When armed conflict for the first time erupted back in 2004 between the Yemeni government and Houthis, the President Ali Abdullah Saleh accused the Houthis and other Islamic opposition parties of trying to overthrow the government and the republican system. However, Houthi leaders, for their part, rejected the accusation by saying that they had never rejected the president or the republican system, but were only defending themselves against government attacks on their community. After their takeover of northern Yemen in 2014, the Houthis remained committed to republicanism and continued to celebrate republican holidays. The Houthis have an ambivalent stance on the possible transformation of Yemen into a federation or the separation into two fully independent countries to solve the country's crisis. Though not opposed to these plans per se, they have declined any plans which would in their eyes marginalize the northern tribes politically.

Meanwhile, their opponents have asserted that the Houthis desire to institute Zaydi religious law, destabilising the government and stirring anti-American sentiment. In contrast, Hassan al-Homran, a former Houthi spokesperson, has said that "Ansar Allah supports the establishment of a civil state in Yemen. We want to build a striving modern democracy.

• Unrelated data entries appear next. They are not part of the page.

import Summits.CriticalPhenomena.PercolationContinuityZ3.Theorems.Transplant.PlanarSkeletonFrmFromDefs
import Summits.CriticalPhenomena.PercolationContinuityZ3.Theorems.Transplant.SkelFrmFromBChoiceRootClearR
import Summits.CriticalPhenomena.PercolationContinuityZ3.Theorems.Transplant.SkelFrmBChoiceRootClearR
import HarnessLib
import Summits.CriticalPhenomena.PercolationContinuityZ3.Theorems.Transplant.SkelFrmBChoiceRootClearRW
/-!
# U-WAVE PORT (RULING D-U, lead g21 2026-08-26; WAVE-U-MANIFEST v3.0 row «SkelFrmBChoiceRootClearRW» ↦ «SkelFrmFromBChoiceRootClearRW») of the tree module
# `Transplant/SkelFrmBChoiceRootClearRW` onto the carrier `PlanarSkeletonFrmFrom` (frames only, cylinders connected from width `ℓ₀` on)

ORIGINAL TITLE: N2 (frames-only node `SamePDropOfSkeletonFrm₁`, OPEN), (R) column SECOND axis — **THE SEED CLEARANCE `hclear₃` OF THE ROOT'S y′-CORRIDOR AT THE

builds on p205010 (kernel theorem, internal audit signed; external expert review pending) — nothing in this file uses p205010; NOTHING is claimed about the
OPEN node U `SamePDropOfSkeletonFrmFrom₁` (nor U_s / the end state).  Lane `prim-bschramm`, seat `prim-hp-8 gen 53 (U-wave port pen, family P-hp8; tool of record = p3-g26 port_u.py)`; helper file
(`--supports stmt-CriticalPhenomena-4575 --as helper`).  PORT RULES r1–r4 of RULING D-U: declaration order and proof texts are those of the original,
byte-identical except (i) the carrier token `PlanarSkeletonFrm ↦ PlanarSkeletonFrmFrom` (binders, `namespace`/`end` lines, qualified names of twinned
declarations), (ii) carrier-FREE declarations of the original (φ-level `Skelφ…` blocks and namespace-only arithmetic residents) are NOT re-declared —
this file imports the original and `export`s the twin-free residents (POLICY T / treatment (m1)); residents whose statement mentions a twinned
constant are copied, (iii) every carrier-binding declaration keeps its explicit binder `(Φ : PlanarSkeletonFrmFrom G)` in its own signature (r2).  Docstrings and citations are the original's.  Manifest row idx 162 (level 18; flags verbatim); filed by the hp-8 lineage under RULING M-11 (family P-hp8).
-/

noncomputable section

open scoped Classical

namespace Summit.CriticalPhenomena.PercolationContinuityZ3.Theorems.Transplant

namespace PlanarSkeletonFrmFrom

namespace NegB

open Literature.Probability.Percolation Literature.Probability.LatticeModels SimpleGraph
open SkelConc (Consts)
open Skelφ (rootFrame shearUnit kgSL kgSLY kgΔY kgNY KGYRows kgFarY kgXY kgM₁Y kgM₂Y)
open Neg

namespace KS

section ClearRW

variable (κ : Consts) {V : Type} [DecidableEq V] [Countable V] {G : SimpleGraph V} [G.LocallyFinite] (Φ : PlanarSkeletonFrmFrom G) (t : V) (p : unitInterval)
  (D : Skelφ.StepI.DataNS V) (mk g f qxY WxY : ℕ)

/-- **THE SKELETON'S `hclear₃` (square-avoidance form of the V twin) AT THE (R-46) VALUES, WIDE-WINDOW ROW `XY ≤ 100·sL`**, for any planar map `ψ`
and origin `c₂ = t + (X2R, Y2R)`: every region `k` of the root's y′-corridor misses the seed square of half-side `Rs`. [this work] -/
theorem hclear₃_RW (κ : Consts) {V : Type} [DecidableEq V] [Countable V] {G : SimpleGraph V} [G.LocallyFinite] (Φ : PlanarSkeletonFrmFrom G) (t : V) (p : unitInterval) (D : Skelφ.StepI.DataNS V) (mk : ℕ) (g : ℕ) (f : ℕ) (qxY : ℕ) (WxY : ℕ) (hN : EqNumL κ Φ t p D g f) (hg : gFloorKG κ Φ t p D mk ≤ g) (hg2 : 40 * Neg.K κ * KS0.R'0 κ Φ t p D mk ≤ g)
    (hgR : 60 * (KS.Rs t D mk + 1) ≤ g) (hWxY : KS.Rs t D mk + 34 * nL κ Φ t p D g f + 29 * KS0.R'0 κ Φ t p D mk + 2 ≤ WxY)
    (hqx20 : (qxY : ℤ) ≤ 20 * (kgSL (nL κ Φ t p D g f) (ℓL κ Φ t p D g f) (hL κ Φ t p D g f))) (h0 : (kgFarY (nL κ Φ t p D g f) (ℓL κ Φ t p D g f) (hL κ Φ t p D g f) (vL κ Φ t p D g f) (kgR κ Φ t p D mk) 0 (kgqY κ Φ t p D g f qxY) (kgWY κ Φ t p D g f WxY) 0) ≤ (kgTgtY0 κ Φ t p D g f mk)) (hXY : (kgXY (nL κ Φ t p D g f) (ℓL κ Φ t p D g f) (hL κ Φ t p D g f) (vL κ Φ t p D g f) (kgR κ Φ t p D mk) 0 (kgqY κ Φ t p D g f qxY) (kgWY κ Φ t p D g f WxY) (kgNYv0 κ Φ t p D g f mk qxY WxY)) ≤ 100 * (kgSL (nL κ Φ t p D g f) (ℓL κ Φ t p D g f) (hL κ Φ t p D g f)))
    {ψ : V → Site 2} {c₂ : V} (hX2 : ψ c₂ 0 - ψ t 0 = (((KS.X2R κ Φ t p D mk g f WxY) : ℕ) : ℤ)) (hY2 : ψ c₂ 1 - ψ t 1 = (KS.Y2R κ Φ t p D mk g f WxY)) :
    ∀ k ≤ (Skelφ.kgCorrSchedY (kgYRows0_of κ Φ t p D g f mk qxY (KS.WxYR κ Φ t p D mk g f WxY) hN hg).hn (kgYRows0_of κ Φ t p D g f mk qxY (KS.WxYR κ Φ t p D mk g f WxY) hN hg).hv (kgYRows0_of κ Φ t p D g f mk qxY (KS.WxYR κ Φ t p D mk g f WxY) hN hg).hlay ((kgYRows0_of κ Φ t p D g f mk qxY (KS.WxYR κ Φ t p D mk g f WxY) hN hg).kgYVals_ok₁ (kgNYv0 κ Φ t p D g f mk qxY WxY)) ((kgYRows0_of κ Φ t p D g f mk qxY (KS.WxYR κ Φ t p D mk g f WxY) hN hg).kgYVals_ok₂ (kgNYv0 κ Φ t p D g f mk qxY WxY)) ((kgYRows0_of κ Φ t p D g f mk qxY (KS.WxYR κ Φ t p D mk g f WxY) hN hg).kgYVals_split (kgNYv0 κ Φ t p D g f mk qxY WxY))).N, ∀ w : V, Skelφ.runX ψ c₂ (nL κ Φ t p D g f) (hL κ Φ t p D g f) 1 w ∈ (Skelφ.kgCorrSchedY (kgYRows0_of κ Φ t p D g f mk qxY (KS.WxYR κ Φ t p D mk g f WxY) hN hg).hn (kgYRows0_of κ Φ t p D g f mk qxY (KS.WxYR κ Φ t p D mk g f WxY) hN hg).hv (kgYRows0_of κ Φ t p D g f mk qxY (KS.WxYR κ Φ t p D mk g f WxY) hN hg).hlay ((kgYRows0_of κ Φ t p D g f mk qxY (KS.WxYR κ Φ t p D mk g f WxY) hN hg).kgYVals_ok₁ (kgNYv0 κ Φ t p D g f mk qxY WxY)) ((kgYRows0_of κ Φ t p D g f mk qxY (KS.WxYR κ Φ t p D mk g f WxY) hN hg).kgYVals_ok₂ (kgNYv0 κ Φ t p D g f mk qxY WxY)) ((kgYRows0_of κ Φ t p D g f mk qxY (KS.WxYR κ Φ t p D mk g f WxY) hN hg).kgYVals_split (kgNYv0 κ Φ t p D g f mk qxY WxY))).region k →
      (((KS.Rs t D mk) : ℕ) : ℤ) < rootFrame ψ t 1 w 0 ∨ (((KS.Rs t D mk) : ℕ) : ℤ) < rootFrame ψ t 1 w 1 ∨
        rootFrame ψ t 1 w 0 < -(((KS.Rs t D mk) : ℕ) : ℤ) ∨ rootFrame ψ t 1 w 1 < -(((KS.Rs t D mk) : ℕ) : ℤ) := by
  have HC := (kgYRows0_of κ Φ t p D g f mk qxY WxY hN hg)
  have HR := (kgYRows0_of κ Φ t p D g f mk qxY (KS.WxYR κ Φ t p D mk g f WxY) hN hg)
  obtain ⟨hn1, -⟩ := one_le_of_eqNumL κ Φ t p D g f hN
  obtain ⟨r2lo, -, -⟩ := rows_c₂_zero κ Φ t p D mk g f WxY hN
  have hXYn : (hL κ Φ t p D g f) * (((KS.X2R κ Φ t p D mk g f WxY) : ℕ) : ℤ) ≤ (nL κ Φ t p D g f : ℤ) * (KS.Y2R κ Φ t p D mk g f WxY) := by linarith
  have hxrow := hxrow_R κ Φ t p D mk g f WxY hN hWxY
  have hfloor := runFloorY_R κ Φ t p D mk g f qxY WxY hN hg h0
  have hpitch := pitchY_ge κ Φ t p D g f hN
  -- floors
  obtain ⟨hKR, hKs, h958, hR1, hK, -⟩ := valsQ_floor κ Φ t p D g f mk hN hg hg2
  have hsL := ML_sub_one_le_kgSL κ Φ t p D g f hN
  have hgML : g ≤ ML κ Φ t p D g := (ML_le_ML κ Φ t p D g).2
  have hRs : 60 * ((((KS.Rs t D mk) : ℕ) : ℤ) + 1) ≤ (kgSL (nL κ Φ t p D g f) (ℓL κ Φ t p D g f) (hL κ Φ t p D g f)) + 1 := by
    have : ((60 * (KS.Rs t D mk + 1) : ℕ) : ℤ) ≤ ((ML κ Φ t p D g : ℕ) : ℤ) := by exact_mod_cast hgR.trans hgML
    push_cast at this; linarith
  have hR0 : (0 : ℤ) ≤ (((kgR κ Φ t p D mk) : ℕ) : ℤ) := by positivity
  have eR : (kgR κ Φ t p D mk) = (KS0.R'0 κ Φ t p D mk) := rfl
  have h1600 : 1600 * (((kgR κ Φ t p D mk) : ℕ) : ℤ) ≤ (kgSL (nL κ Φ t p D g f) (ℓL κ Φ t p D g f) (hL κ Φ t p D g f)) + 1 := by rw [eR]; nlinarith
  have hU : 0 < shearUnit (nL κ Φ t p D g f) (hL κ Φ t p D g f) := by unfold Skelφ.shearUnit; omega
  have hP : ((((nL κ Φ t p D g f) * (ℓL κ Φ t p D g f) / shearUnit (nL κ Φ t p D g f) (hL κ Φ t p D g f) : ℕ)) : ℤ) ≤ (kgSLY (nL κ Φ t p D g f) (ℓL κ Φ t p D g f) (hL κ Φ t p D g f)) + 1 := Skelφ.natDiv_le_kgSLY hn1 (ℓL κ Φ t p D g f) (hL κ Φ t p D g f)
  have eσ' : (kgSLY (nL κ Φ t p D g f) (ℓL κ Φ t p D g f) (hL κ Φ t p D g f)) = (kgSL (nL κ Φ t p D g f) (ℓL κ Φ t p D g f) (hL κ Φ t p D g f)) := rfl
  rw [eσ'] at hP
  have hL3 := Skelφ.natDiv_three_le ((nL κ Φ t p D g f) * (ℓL κ Φ t p D g f)) (shearUnit (nL κ Φ t p D g f) (hL κ Φ t p D g f)) hU
  have hL6 : (((3 * ((nL κ Φ t p D g f) * (ℓL κ Φ t p D g f)) / shearUnit (nL κ Φ t p D g f) (hL κ Φ t p D g f) + 1 : ℕ)) : ℤ) ≤ 3 * (kgSL (nL κ Φ t p D g f) (ℓL κ Φ t p D g f) (hL κ Φ t p D g f)) + 6 := by
    have : ((3 * ((nL κ Φ t p D g f) * (ℓL κ Φ t p D g f)) / shearUnit (nL κ Φ t p D g f) (hL κ Φ t p D g f) : ℕ) : ℤ) ≤ 3 * ((((nL κ Φ t p D g f) * (ℓL κ Φ t p D g f) / shearUnit (nL κ Φ t p D g f) (hL κ Φ t p D g f) : ℕ)) : ℤ) + 2 := by exact_mod_cast hL3
    push_cast at this hP ⊢; linarith
  have hPe : ((((nL κ Φ t p D g f) * (ℓL κ Φ t p D g f) / shearUnit (nL κ Φ t p D g f) (hL κ Φ t p D g f) + 1 : ℕ)) : ℤ) ≤ (kgSL (nL κ Φ t p D g f) (ℓL κ Φ t p D g f) (hL κ Φ t p D g f)) + 2 := by push_cast at hP ⊢; linarith
  have hq : (((kgqY κ Φ t p D g f qxY) : ℕ) : ℤ) = ((((nL κ Φ t p D g f) * (ℓL κ Φ t p D g f) / shearUnit (nL κ Φ t p D g f) (hL κ Φ t p D g f) + 1 : ℕ)) : ℤ) + qxY := by unfold kgqY; push_cast; ring
  have hPe' : ((nL κ Φ t p D g f : ℤ)) * ((((ℓL κ Φ t p D g f)) : ℕ) : ℤ) / ((shearUnit (nL κ Φ t p D g f) (hL κ Φ t p D g f) : ℕ) : ℤ) + 1 ≤ (kgSL (nL κ Φ t p D g f) (ℓL κ Φ t p D g f) (hL κ Φ t p D g f)) + 2 := by push_cast at hP ⊢; linarith
  have eσ : ((((nL κ Φ t p D g f) : ℤ) * (ℓL κ Φ t p D g f) - (shearUnit (nL κ Φ t p D g f) (hL κ Φ t p D g f) : ℕ) + 1) / (shearUnit (nL κ Φ t p D g f) (hL κ Φ t p D g f) : ℕ)) = (kgSL (nL κ Φ t p D g f) (ℓL κ Φ t p D g f) (hL κ Φ t p D g f)) := rfl
  have hΔ : kgΔY (kgR κ Φ t p D mk) 0 = 3 * (((kgR κ Φ t p D mk) : ℕ) : ℤ) + 2 * ((0 : ℕ) : ℤ) + 2 := rfl
  have htgt : pitchY κ Φ t p D g f ≤ (kgTgtY0 κ Φ t p D g f mk) := by
    have hPn : (0 : ℤ) ≤ ((((nL κ Φ t p D g f) * (ℓL κ Φ t p D g f) / shearUnit (nL κ Φ t p D g f) (hL κ Φ t p D g f) : ℕ)) : ℤ) := by positivity
    have a1 : (0 : ℤ) ≤ (((((nL κ Φ t p D g f) * (ℓL κ Φ t p D g f) / shearUnit (nL κ Φ t p D g f) (hL κ Φ t p D g f) + 1 : ℕ)) : ℤ) - 1) / 2 := Int.ediv_nonneg (by push_cast at hPn ⊢; linarith) (by norm_num)
    have hΔ0 : (0 : ℤ) ≤ kgΔY (kgR κ Φ t p D mk) 0 := by unfold kgΔY; positivity
    have hsY0 : (0 : ℤ) ≤ (kgSLY (nL κ Φ t p D g f) (ℓL κ Φ t p D g f) (hL κ Φ t p D g f)) := by rw [eσ']; linarith
    have a2 : (0 : ℤ) ≤ ((kgSLY (nL κ Φ t p D g f) (ℓL κ Φ t p D g f) (hL κ Φ t p D g f)) + kgΔY (kgR κ Φ t p D mk) 0) / 2 := Int.ediv_nonneg (by linarith) (by norm_num)
    unfold kgTgtY0
    linarith
  have hm₁0 : (0 : ℤ) ≤ ((((kgM₁Y (nL κ Φ t p D g f) (vL κ Φ t p D g f) (kgR κ Φ t p D mk) 0 (kgWY κ Φ t p D g f (KS.WxYR κ Φ t p D mk g f WxY)) (kgNYv0 κ Φ t p D g f mk qxY WxY))) : ℕ) : ℤ) := by positivity
  have hN0 : (0 : ℤ) ≤ (((kgNYv0 κ Φ t p D g f mk qxY WxY) : ℕ) : ℤ) := by positivity
  have hs0 : (0 : ℤ) ≤ (kgSL (nL κ Φ t p D g f) (ℓL κ Φ t p D g f) (hL κ Φ t p D g f)) := by linarith
  have h800 : 800 * (kgSL (nL κ Φ t p D g f) (ℓL κ Φ t p D g f) (hL κ Φ t p D g f)) ≤ 20 * (Neg.K κ : ℤ) * (kgSL (nL κ Φ t p D g f) (ℓL κ Φ t p D g f) (hL κ Φ t p D g f)) := mul_le_mul_of_nonneg_right (by linarith) hs0
  rw [hΔ, eσ'] at hfloor
  simp only [Nat.cast_zero, mul_zero, add_zero] at hfloor
  refine Skelφ.clear_of_kgCorrSchedY_rows4 HR.hn HR.hv HR.hlay (HR.kgYVals_ok₁ (kgNYv0 κ Φ t p D g f mk qxY WxY)) (HR.kgYVals_ok₂ (kgNYv0 κ Φ t p D g f mk qxY WxY)) (HR.kgYVals_split (kgNYv0 κ Φ t p D g f mk qxY WxY))
    t c₂ hX2 hY2 hXYn 28 ?_ ?_ ?_ ?_
  · intro k hk
    exact hxrow k hk
  · intro k hk1 _hk2
    rw [eσ, hq]
    have hk29 : (29 : ℤ) ≤ k := by exact_mod_cast hk1
    have hsR : (0 : ℤ) ≤ (kgSL (nL κ Φ t p D g f) (ℓL κ Φ t p D g f) (hL κ Φ t p D g f)) - (((kgR κ Φ t p D mk) : ℕ) : ℤ) := by linarith
    have hprod : 29 * ((kgSL (nL κ Φ t p D g f) (ℓL κ Φ t p D g f) (hL κ Φ t p D g f)) - (((kgR κ Φ t p D mk) : ℕ) : ℤ)) ≤ (k : ℤ) * ((kgSL (nL κ Φ t p D g f) (ℓL κ Φ t p D g f) (hL κ Φ t p D g f)) - (((kgR κ Φ t p D mk) : ℕ) : ℤ)) := mul_le_mul_of_nonneg_right hk29 hsR
    linarith only [hprod, hPe, hqx20, hL6, hRs, h1600, h958, hR0]
  · intro j hj
    rw [eσ]
    simp only [Nat.cast_zero, add_zero]
    have hj' : (j : ℤ) ≤ ((((kgM₁Y (nL κ Φ t p D g f) (vL κ Φ t p D g f) (kgR κ Φ t p D mk) 0 (kgWY κ Φ t p D g f (KS.WxYR κ Φ t p D mk g f WxY)) (kgNYv0 κ Φ t p D g f mk qxY WxY))) : ℕ) : ℤ) + 1 := by
      have : (j : ℤ) ≤ ((((kgM₁Y (nL κ Φ t p D g f) (vL κ Φ t p D g f) (kgR κ Φ t p D mk) 0 (kgWY κ Φ t p D g f (KS.WxYR κ Φ t p D mk g f WxY)) (kgNYv0 κ Φ t p D g f mk qxY WxY))) : ℕ) : ℤ) := by exact_mod_cast hj
      linarith
    have hjR : (j : ℤ) * (((kgR κ Φ t p D mk) : ℕ) : ℤ) ≤ (((((kgM₁Y (nL κ Φ t p D g f) (vL κ Φ t p D g f) (kgR κ Φ t p D mk) 0 (kgWY κ Φ t p D g f (KS.WxYR κ Φ t p D mk g f WxY)) (kgNYv0 κ Φ t p D g f mk qxY WxY))) : ℕ) : ℤ) + 1) * (((kgR κ Φ t p D mk) : ℕ) : ℤ) := mul_le_mul_of_nonneg_right hj' hR0
    linarith only [hfloor, hjR, htgt, hpitch, h800, hXY, hL6, hRs, h1600, h958, hR0]
  · rw [eσ]
    simp only [Nat.cast_zero, add_zero]
    linarith only [hfloor, htgt, hpitch, h800, hXY, hL6, hPe', hRs, h1600, h958, hR0, hm₁0]

end ClearRW

end KS

end NegB

end PlanarSkeletonFrmFrom

end Summit.CriticalPhenomena.PercolationContinuityZ3.Theorems.Transplant

end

Our goals are to fulfil our people's democratic aspirations in keeping with the Arab Spring movement." In an interview with Yemen Times, Hussein al-Bukhari, a Houthi insider, said that Houthis' preferable political system is a republic with elections where women can also hold political positions, and that they do not seek to form a cleric-led government after the model of Islamic Republic of Iran, for "we cannot apply this system in Yemen because the followers of the Shafi (Sunni) doctrine are bigger in number than the Zaydis". In 2018, the Houthi leadership proposed the establishment of a non-partisan transitional government composed of technocrats.

Ali Akbar Velayati, International Affairs Advisor to Iranian Supreme Leader Ayatollah Ali Khamenei, stated in October 2014 that "We are hopeful that Ansar-Allah has the same role in Yemen as Hezbollah has in eradicating the terrorists in Lebanon". Mohammed Ali al-Houthi criticized the Trump-brokered Abraham Accords between Israel and the United Arab Emirates as "betrayal" against the Palestinians and the cause of pan-Arabism.

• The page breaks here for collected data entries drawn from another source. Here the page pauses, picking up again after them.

import Literature.AlgebraicGeometry.Motives.HodgeThetaSubalgebraUnitaryOrthogonalChainPos
import Literature.AlgebraicGeometry.Motives.HodgeThetaSubalgebraUnitaryFortyOneFortyThreeGoodRankCores
import Literature.AlgebraicGeometry.Motives.HodgeThetaSubalgebraUnitaryThirtyFiveThirtyEightCorePart1
import Literature.AlgebraicGeometry.Motives.HodgeThetaSubalgebraUnitaryThirtyTwoThirtyFiveCorePart1
import Literature.AlgebraicGeometry.Motives.HodgeThetaSubalgebraUnitaryThirtyTwoThirtyNineCorePart1
import Literature.AlgebraicGeometry.Motives.HodgeThetaSubalgebraUnitaryTwentyEightThirtyNineCorePart1
import Literature.AlgebraicGeometry.Motives.HodgeThetaSubalgebraUnitaryThirtyTwoFiftyOneCorePart4
import HarnessLib
import Literature.AlgebraicGeometry.Motives.HodgeThetaSubalgebraUnitaryEightNineCore
import Literature.AlgebraicGeometry.Motives.HodgeThetaSubalgebraUnitaryFiveCoreAll
import Literature.AlgebraicGeometry.Motives.HodgeThetaSubalgebraUnitaryFourOddCore
import Literature.AlgebraicGeometry.Motives.HodgeThetaSubalgebraUnitaryNineElevenCore
import Literature.AlgebraicGeometry.Motives.HodgeThetaSubalgebraUnitarySixSevenCoreAll
import Literature.AlgebraicGeometry.Motives.HodgeThetaSubalgebraUnitaryThreeCoprimeCore
import Literature.AlgebraicGeometry.Motives.HodgeThetaSubalgebraUnitaryTwelveThirteenCore
import Literature.AlgebraicGeometry.Motives.HodgeThetaSubalgebraUnitaryTwoOddCore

Women's rights and freedom of expression 
The Houthis' treatment of women and their restrictions on the arts has also been subject of debate. On one side, the movement has stated that it defends women's rights to vote and take public offices, and some feminists have fled from government-held areas into Houthi territories as the latter at least disempower more radical Jihadists. The Houthis field their own women security force, and have a Girl Scouts wing. However, it has been also been reported that Houthis harass women and restrict their freedoms of movement and expression.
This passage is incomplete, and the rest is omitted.